Au final, ce mois de Juillet 1915 a été un mois très sombre, douloureux pour les patriotes haïtiens qui ont vu les yankees, grâce à leur puissance militaire et économique, humilier la souveraineté nationale, pénétrer et vassaliser notre économie, créer un état de complète dépendance, déposséder la paysannerie forcée à l’exil vers les champs de canne à sucre de Cuba et de la République dominicaine, renforcer des conflits historiques, comme le préjugé de couleur, et consolider la centralisation fiscale, marchande et militaire.

«L’occupation n’améliora rien et compliqua presque tout». Ce fut un désastre dont le pays n’arrive pas encore à se relever.

Comparé à ce Juillet de malheur et de douleur pour Haïti, quelle fierté et quelle gloire pour nos sœurs et frères cubains le souvenir de ce 26 Juillet 1953. Juillet d’héroïsme quand un groupe de 150 jeunes révolutionnaires, conduit par Fidel Castro, a mené une opération contre la caserne de la Moncada située à Santiago de Cuba.
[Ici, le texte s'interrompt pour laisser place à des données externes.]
import Summits.QuantumFields.BalabanUV.Gaps.CapBlockTransferFloors
import Summits.QuantumFields.BalabanUV.Gaps.CapSignListLength

/-!
# Gaps / CapBlockTowerEmpty — «CAP-FREE BY BLOCK POWER»: on the Q-asym1-5 road the CAP sign list EMPTIES along the block tower `L₀ⁿ`
# (cell pub-balaban-gaps, seat g1-p3 gen 5, CAP+tail «split ∕ weakening» charge; companion of `CapBlockTransferFloors` (gen 2: floors and
# SIGNS transfer along block sums) and `CapSignListLength` (gen 4: the sharp list `{k ∣ β⁰_∞ ≤ c₀θ^k}`, empty iff `c₀ < β⁰_∞`);
# v1.1: g1-plan-2 GEN 13 XREAD X-77 PASS — wording remarks R-6 (small block not a printed construction) and R-7 («one-loop» composition) folded)

HONEST FRAMING (cell rule, page 1 of everything): bookkeeping over hypothesis SHAPES of the tree's β sub-cell; NOTHING of Bałaban's is asserted
beyond print; [Balaban1987RG1] Thm 2 is UNPROVED IN PRINT and enters only as the conclusion `B12.Thm2Printed C L`; the small-block rate
constants `β⁰_∞, c₀, θ` are HYPOTHESES (`Beta.RateCertificate.GeomRate`; rows NE4 ∕ G-an2-4 — OPEN; [I] p. 264 «other properties in a separate
paper»); the ONE-LOOP composition hypothesis `hblock : S.β0 k = blockSum n b k` (one-loop coefficients at block size `L₀ⁿ` = block sums of those at
block size `L₀`) resp. its nearness form `NearRate` is asym1's located question Q-asym1-5 — a BINDER, never asserted (schemes (S1)∕(S2)∕(S3) of
`Beta.RateCertificate` §10); (D4) enters as `EverySlope` ∕ `LimitForm` for the `L₀ⁿ`-construction; NO coefficient of Bałaban's β⁰ is certified
to date at any block size; 0∕6 binders discharged; one finite T⁴; NOT `BetaPertH`, NOT the continuum limit, NOT Clay.  HONEST DEPENDENCY (b2b
cell, verbatim): «continuum YM on T⁴ ⇐ BetaPertH ∧ nine spine estimates (0/9 proved); BetaPertH ⇐ (D1) ∧ (D4) ∧ CAP+tail; G-an2-4 gates asym,
D1 and NE2/3/4.»

THE POINT ([folklore] sequence algebra).  `GeomRate b β⁰_∞ c₀ θ` at ONE small block size (`0 ≤ θ`) gives for the block sums
`blockSum n b k = Σ_{i<n} b_{nk+i}` the lower envelope `n·β⁰_∞ − c₀·(Σ_{i<n}θ^i)·θ^{nk} ≤ blockSum n b k` (`Beta.RateCertificate.geomRate_blockSum`,
lower half), hence uniformly in `k` (θ ≤ 1) `n·β⁰_∞ − c₀·Σ_{i<n}θ^i`, and (θ < 1) `n·β⁰_∞ − c₀∕(1−θ)`.  So:
§1 envelopes; §2 the TOWER TEST `c₀·Σ_{i<n}θ^i < n·β⁰_∞`: it holds at `n = 1` iff `c₀ < β⁰_∞` (gen 4's empty list), is MONOTONE in `n`
   (`towerTest_succ`), and holds for every `n ≥ ⌊c₀∕((1−θ)β⁰_∞)⌋₊ + 1` as soon as `0 < β⁰_∞` (`towerTest_of_index_le`) — and `0 < β⁰_∞` is
   NECESSARY for (0.31) on the rate road anyway (`CapTailLimitNecessary.binf_pos_of_thm2Printed_geomRate`, gen 3) and without it the test fails
   at every `n` (`not_towerTest_of_binf_nonpos`); so the CAP-free powers form a FINAL SEGMENT `[N, ∞)`, `1 ≤ N ≤ ⌊c₀∕((1−θ)β⁰_∞)⌋₊ + 1`
   (`exists_towerThreshold`);
§3 the tower test gives a uniform positive floor of ALL block sums with NO sign and NO certified value asked (`blockSums_floor_of_towerTest`),
   and it is SHARP: if it fails, the rate ALLOWS a nonpositive first block sum (`rate_allows_nonpos_blockSum`, witness `b_i = β⁰_∞ − c₀θ^i`);
   `blockSums_pos_iff`; in gen 4's words the big-block CAP set `{k ∣ n·β⁰_∞ ≤ c₀(Σ_{i<n}θ^i)(θⁿ)^k}` is EMPTY iff the tower test holds
   (`bigBlock_capSet_empty_iff`, `bigBlock_capSet_empty_of_index_le`), and below the threshold the residue is the sign list on exactly that
   set (`beta0_pos_all_of_bigBlock_capSigns`: `CapSignListLength.capSet_exact` applied to the big-block rate) — gen 4's follow-up (iii)
   «`thm2Printed_pow_of_smallBlockSigns` at the SHARP length» is this statement;
§4 ENDs for the `L₀ⁿ`-construction under Q-asym1-5: `beta0Floor_of_blockTower` (`hblock`), **`thm2Printed_of_blockTower_everySlope`** (rate at
   `L₀` + `0 < β⁰_∞` + `n ≥ ⌊c₀∕((1−θ)β⁰_∞)⌋₊+1` + `hblock` + `EverySlope` + (C) + (U) + forward generation ⟹ `B12.Thm2Printed C L'` — the CAP
   is EMPTY), its sharp-test form, `betaAFH_of_blockTower_everySlope`, the NEARNESS form `thm2Printed_of_blockTowerNear_everySlope`
   (`NearRate (blockSum n b) S.β0 e ϑ`, `e` paid against the floor), and the LIMIT-FORM road `thm2Printed_of_blockTower_limitForm`
   (`CapTailSigns.thm2Printed_of_signs` with every sign supplied);
§5 reading: print-admissible tower members («L odd > 11», p. 251: `13ⁿ` from `n = 1`, `3ⁿ` from `n = 3`, `5ⁿ` from `n = 2` — the small block
   `L₀ = 3, 5` itself is NOT a printed construction, only its one-loop numbers enter via `hblock`: `tower_printAdmissible`); the tower floor
   `n·β⁰_∞ − c₀∕(1−θ)` IS the large-`L` log-growth currency along the tower (`towerFloor_eq_logGrowth`: `= (β⁰_∞∕log L₀)·log(L₀ⁿ) − c₀∕(1−θ)`,
   cf. `CapTailFloors.thm2Printed_of_logGrowth_everySlope`, `CapFreeLargeL`); numbers (`β⁰_∞ = 1, c₀ = 4, θ = 1∕2`: sharp threshold 8,
   index bound 9: `towerTest_numbers`).
READING for rows CAP ∕ tail and for the (M)∕CA-1 decision: on the Q-asym1-5 road NO sign computation is needed at ANY block size that is a
high enough power `L₀ⁿ`; the whole input is the TAIL at ONE small block size (`β⁰_∞ > 0`, `c₀`, `θ` — row G-an2-4, uncertified) and `n₀` is
explicit in those constants; END-grade statements were already CAP-free from an eventual floor (`CapTailFloors`), the gain here is THEOREM-2
grade (every `k`).  Nothing here lowers the price of Q-asym1-5 or of (D4) at the big block size.  0 sorry; 0 def; imports tree files only.

CITATION HEADER (tags CONTEXT ONLY).  [I] = T. Bałaban, Commun. Math. Phys. **109** (1987) [Balaban1987RG1]: Thm 2 p. 259 with (0.31); p. 251
(«L odd > 11»); p. 254 («we may use many other definitions» — a remark); (1.22) p. 264; (2.12)–(2.14) p. 268.
-/

namespace Summit.QuantumFields.BalabanUV.Gaps.CapBlockTowerEmpty

open Literature.MathematicalPhysics.QuantumFieldTheory.Balaban1983to89
open Literature.MathematicalPhysics.QuantumFieldTheory.Balaban1983to89.FlowStep
open Literature.MathematicalPhysics.QuantumFieldTheory.Balaban1983to89.FlowStepRuns
open Literature.MathematicalPhysics.QuantumFieldTheory.Balaban1983to89.DagBinding
open Literature.MathematicalPhysics.QuantumFieldTheory.Balaban1983to89.Beta.RateCertificate (GeomRate NearRate blockSum geomRate_blockSum)
open Summit.QuantumFields.BalabanUV.Gaps.CapSignsConstRoad (EverySlope thm2Printed_of_beta0Floor_everySlope betaAFH_of_beta0Floor_everySlope)
open Summit.QuantumFields.BalabanUV.Gaps.CapSignListLength (capSet_empty_iff)
open Finset

noncomputable section

/-! ## §1 Block sums under a small-block rate: lower envelopes -/

/-- For `0 ≤ θ ≤ 1` every term `θ^i`, `i < n`, is at least `θ^n`: `n·θ^n ≤ Σ_{i<n} θ^i`. [folklore] -/
theorem card_mul_pow_le_geomSum {θ : ℝ} (hθ0 : 0 ≤ θ) (hθ1 : θ ≤ 1) (n : ℕ) : (n : ℝ) * θ ^ n ≤ ∑ i ∈ range n, θ ^ i :=
  calc (n : ℝ) * θ ^ n = ∑ _i ∈ range n, θ ^ n := by simp
    _ ≤ ∑ i ∈ range n, θ ^ i := sum_le_sum fun i hi => pow_le_pow_of_le_one hθ0 hθ1 (mem_range.mp hi).le

/-- **Exact lower envelope of the block sums** (lower half of `Beta.RateCertificate.geomRate_blockSum`): `GeomRate b β⁰_∞ c₀ θ` ⟹
`n·β⁰_∞ − c₀·(Σ_{i<n}θ^i)·(θⁿ)^k ≤ blockSum n b k`. [folklore] -/
theorem blockSum_ge_of_geomRate {b : ℕ → ℝ} {binf c₀ θ : ℝ} (hconv : GeomRate b binf c₀ θ) (n k : ℕ) :
    (n : ℝ) * binf - c₀ * (∑ i ∈ range n, θ ^ i) * (θ ^ n) ^ k ≤ blockSum n b k := by
  have h := (abs_le.mp (geomRate_blockSum hconv n k)).1
  linarith

/-- Uniform-in-`k` envelope (`0 ≤ θ ≤ 1`): `n·β⁰_∞ − c₀·Σ_{i<n}θ^i ≤ blockSum n b k`. [folklore] -/
theorem blockSum_ge_uniform {b : ℕ → ℝ} {binf c₀ θ : ℝ} (hconv : GeomRate b binf c₀ θ) (hθ0 : 0 ≤ θ) (hθ1 : θ ≤ 1)
    (n k : ℕ) : (n : ℝ) * binf - c₀ * ∑ i ∈ range n, θ ^ i ≤ blockSum n b k := by
  have h := blockSum_ge_of_geomRate hconv n k
  have hS : 0 ≤ c₀ * ∑ i ∈ range n, θ ^ i := mul_nonneg hconv.const_nonneg (sum_nonneg fun i _ => pow_nonneg hθ0 i)
  have hpow : (θ ^ n) ^ k ≤ 1 := pow_le_one₀ (pow_nonneg hθ0 n) (pow_le_one₀ hθ0 hθ1)
  have : c₀ * (∑ i ∈ range n, θ ^ i) * (θ ^ n) ^ k ≤ c₀ * ∑ i ∈ range n, θ ^ i := by
    simpa using mul_le_mul_of_nonneg_left hpow hS
  linarith

/-- **The TOWER FLOOR** (`0 ≤ θ < 1`): `n·β⁰_∞ − c₀∕(1−θ) ≤ blockSum n b k` for all `n, k` — linear growth in `n` up to ONE constant.
[folklore] -/
theorem blockSum_ge_towerFloor {b : ℕ → ℝ} {binf c₀ θ : ℝ} (hconv : GeomRate b binf c₀ θ) (hθ0 : 0 ≤ θ) (hθ1 : θ < 1)
    (n k : ℕ) : (n : ℝ) * binf - c₀ / (1 - θ) ≤ blockSum n b k := by
  have h := blockSum_ge_uniform hconv hθ0 hθ1.le n k
  have : c₀ * ∑ i ∈ range n, θ ^ i ≤ c₀ / (1 - θ) := by
    have hg : ∑ i ∈ range n, θ ^ i ≤ θ ^ 0 / (1 - θ) := by
      rw [range_eq_Ico]; exact geom_sum_Ico_le_of_lt_one hθ0 hθ1
    calc c₀ * ∑ i ∈ range n, θ ^ i ≤ c₀ * (θ ^ 0 / (1 - θ)) := mul_le_mul_of_nonneg_left hg hconv.const_nonneg
      _ = c₀ / (1 - θ) := by rw [pow_zero]; ring
  linarith

/-! ## §2 The tower test `c₀·Σ_{i<n}θ^i < n·β⁰_∞`: first member, monotonicity, explicit index -/

/-- At `n = 1` the tower test is gen 4's empty-list condition `c₀ < β⁰_∞` (`CapSignListLength.capSet_empty_iff`). [folklore] -/
theorem towerTest_one_iff {binf c₀ θ : ℝ} : c₀ * ∑ i ∈ range 1, θ ^ i < (1 : ℕ) * binf ↔ c₀ < binf := by
  simp

/-- The tower test FAILS at `n = 0` (empty block). [folklore] -/
theorem not_towerTest_zero {binf c₀ θ : ℝ} : ¬ c₀ * ∑ i ∈ range 0, θ ^ i < (0 : ℕ) * binf := by
  simp

/-- **MONOTONICITY** (`0 ≤ c₀`, `0 ≤ θ ≤ 1`): the tower test at `n` implies it at `n + 1`.  (If `c₀θⁿ ≤ β⁰_∞` add it; otherwise
`c₀·Σ_{i<n}θ^i ≥ n·c₀θⁿ ≥ n·β⁰_∞` contradicts the test at `n`.)  So the test holds exactly from its least solution on. [folklore] -/
theorem towerTest_succ {binf c₀ θ : ℝ} (hc₀ : 0 ≤ c₀) (hθ0 : 0 ≤ θ) (hθ1 : θ ≤ 1) {n : ℕ}
    (h : c₀ * ∑ i ∈ range n, θ ^ i < (n : ℝ) * binf) : c₀ * ∑ i ∈ range (n + 1), θ ^ i < ((n + 1 : ℕ) : ℝ) * binf := by
  rw [sum_range_succ, mul_add, Nat.cast_succ, add_mul, one_mul]
  rcases le_or_gt (c₀ * θ ^ n) binf with hle | hgt
  · linarith
  · exfalso
    have h1 : (n : ℝ) * binf ≤ (n : ℝ) * (c₀ * θ ^ n) := mul_le_mul_of_nonneg_left hgt.le (Nat.cast_nonneg n)
    have h2 : (n : ℝ) * (c₀ * θ ^ n) ≤ c₀ * ∑ i ∈ range n, θ ^ i := by
      calc (n : ℝ) * (c₀ * θ ^ n) = c₀ * ((n : ℝ) * θ ^ n) := by ring
        _ ≤ c₀ * ∑ i ∈ range n, θ ^ i := mul_le_mul_of_nonneg_left (card_mul_pow_le_geomSum hθ0 hθ1 n) hc₀
    linarith

/-- Upward closure: the tower test at `m` implies it at every `n ≥ m`. [folklore] -/
theorem towerTest_of_le {binf c₀ θ : ℝ} (hc₀ : 0 ≤ c₀) (hθ0 : 0 ≤ θ) (hθ1 : θ ≤ 1) {m n : ℕ} (hmn : m ≤ n)
    (h : c₀ * ∑ i ∈ range m, θ ^ i < (m : ℝ) * binf) : c₀ * ∑ i ∈ range n, θ ^ i < (n : ℝ) * binf := by
  induction n, hmn using Nat.le_induction with
  | base => exact h
  | succ n _ ih => exact towerTest_succ hc₀ hθ0 hθ1 ih

/-- **EXPLICIT INDEX**: `0 < β⁰_∞`, `0 ≤ c₀`, `0 ≤ θ < 1`, `n ≥ ⌊c₀∕((1−θ)β⁰_∞)⌋₊ + 1` ⟹ `c₀∕(1−θ) < n·β⁰_∞`, hence the tower test
(`c₀·Σ_{i<n}θ^i ≤ c₀∕(1−θ)`). [folklore] -/
theorem inv_lt_of_index_le {binf c₀ θ : ℝ} (hbinf : 0 < binf) (hθ1 : θ < 1) {n : ℕ}
    (hn : ⌊c₀ / ((1 - θ) * binf)⌋₊ + 1 ≤ n) : c₀ / (1 - θ) < (n : ℝ) * binf := by
  have h1 : c₀ / ((1 - θ) * binf) < (n : ℝ) := by
    calc c₀ / ((1 - θ) * binf) < (⌊c₀ / ((1 - θ) * binf)⌋₊ : ℝ) + 1 := Nat.lt_floor_add_one _
      _ = ((⌊c₀ / ((1 - θ) * binf)⌋₊ + 1 : ℕ) : ℝ) := by push_cast; ring
      _ ≤ (n : ℝ) := by exact_mod_cast hn
  have h1θ : 0 < 1 - θ := sub_pos.mpr hθ1
  rw [div_lt_iff₀ (mul_pos h1θ hbinf)] at h1
  rw [div_lt_iff₀ h1θ]
  linarith

/-- The tower test from the explicit index. [folklore] -/
theorem towerTest_of_index_le {binf c₀ θ : ℝ} (hbinf : 0 < binf) (hc₀ : 0 ≤ c₀) (hθ0 : 0 ≤ θ) (hθ1 : θ < 1) {n : ℕ}
    (hn : ⌊c₀ / ((1 - θ) * binf)⌋₊ + 1 ≤ n) : c₀ * ∑ i ∈ range n, θ ^ i < (n : ℝ) * binf := by
  have h1 := inv_lt_of_index_le hbinf hθ1 hn
  have h2 : c₀ * ∑ i ∈ range n, θ ^ i ≤ c₀ / (1 - θ) := by
    have hg : ∑ i ∈ range n, θ ^ i ≤ θ ^ 0 / (1 - θ) := by
      rw [range_eq_Ico]; exact geom_sum_Ico_le_of_lt_one hθ0 hθ1
    calc c₀ * ∑ i ∈ range n, θ ^ i ≤ c₀ * (θ ^ 0 / (1 - θ)) := mul_le_mul_of_nonneg_left hg hc₀
      _ = c₀ / (1 - θ) := by rw [pow_zero]; ring
  linarith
Cette attaque devait donner le signal d’un soulèvement général contre le dictateur Batista, qui avait pris le pouvoir par la force et avec l’aide des USA, le 10 mars 1952.

Ce coup d’état militaire, avec l’alliance de l’impérialisme yankee, précipita Cuba  dans un retard terrible, une grande crise politique, et instaura une dictature sanglante. Dès le début, il y eut une prise de conscience de la gravité de la situation dans laquelle Batista avait plongé le pays et de l’absence d’une force politique capable de faire face à la tyrannie et de la renverser. Il fallait bouger.

Un noyau initial de lutte se consacra à la création et à l’instruction des premiers groupes de combat, avec l’idée de participer à la lutte commune avec toutes les autres forces d’opposition. Mais ces dernières emmêlées dans des luttes internes pour le pouvoir et les ambitions personnelles n’avaient pas la détermination nécessaire pour lutter et  renverser la dictature de Batista. C’est alors que Fidel, déjà sur le terrain et convaincu qu’il ne pouvait rien attendre de ceux qui, jusqu’ à présent, avaient l’obligation de diriger le peuple dans sa lutte, prit la décision de mener à bien la Révolution.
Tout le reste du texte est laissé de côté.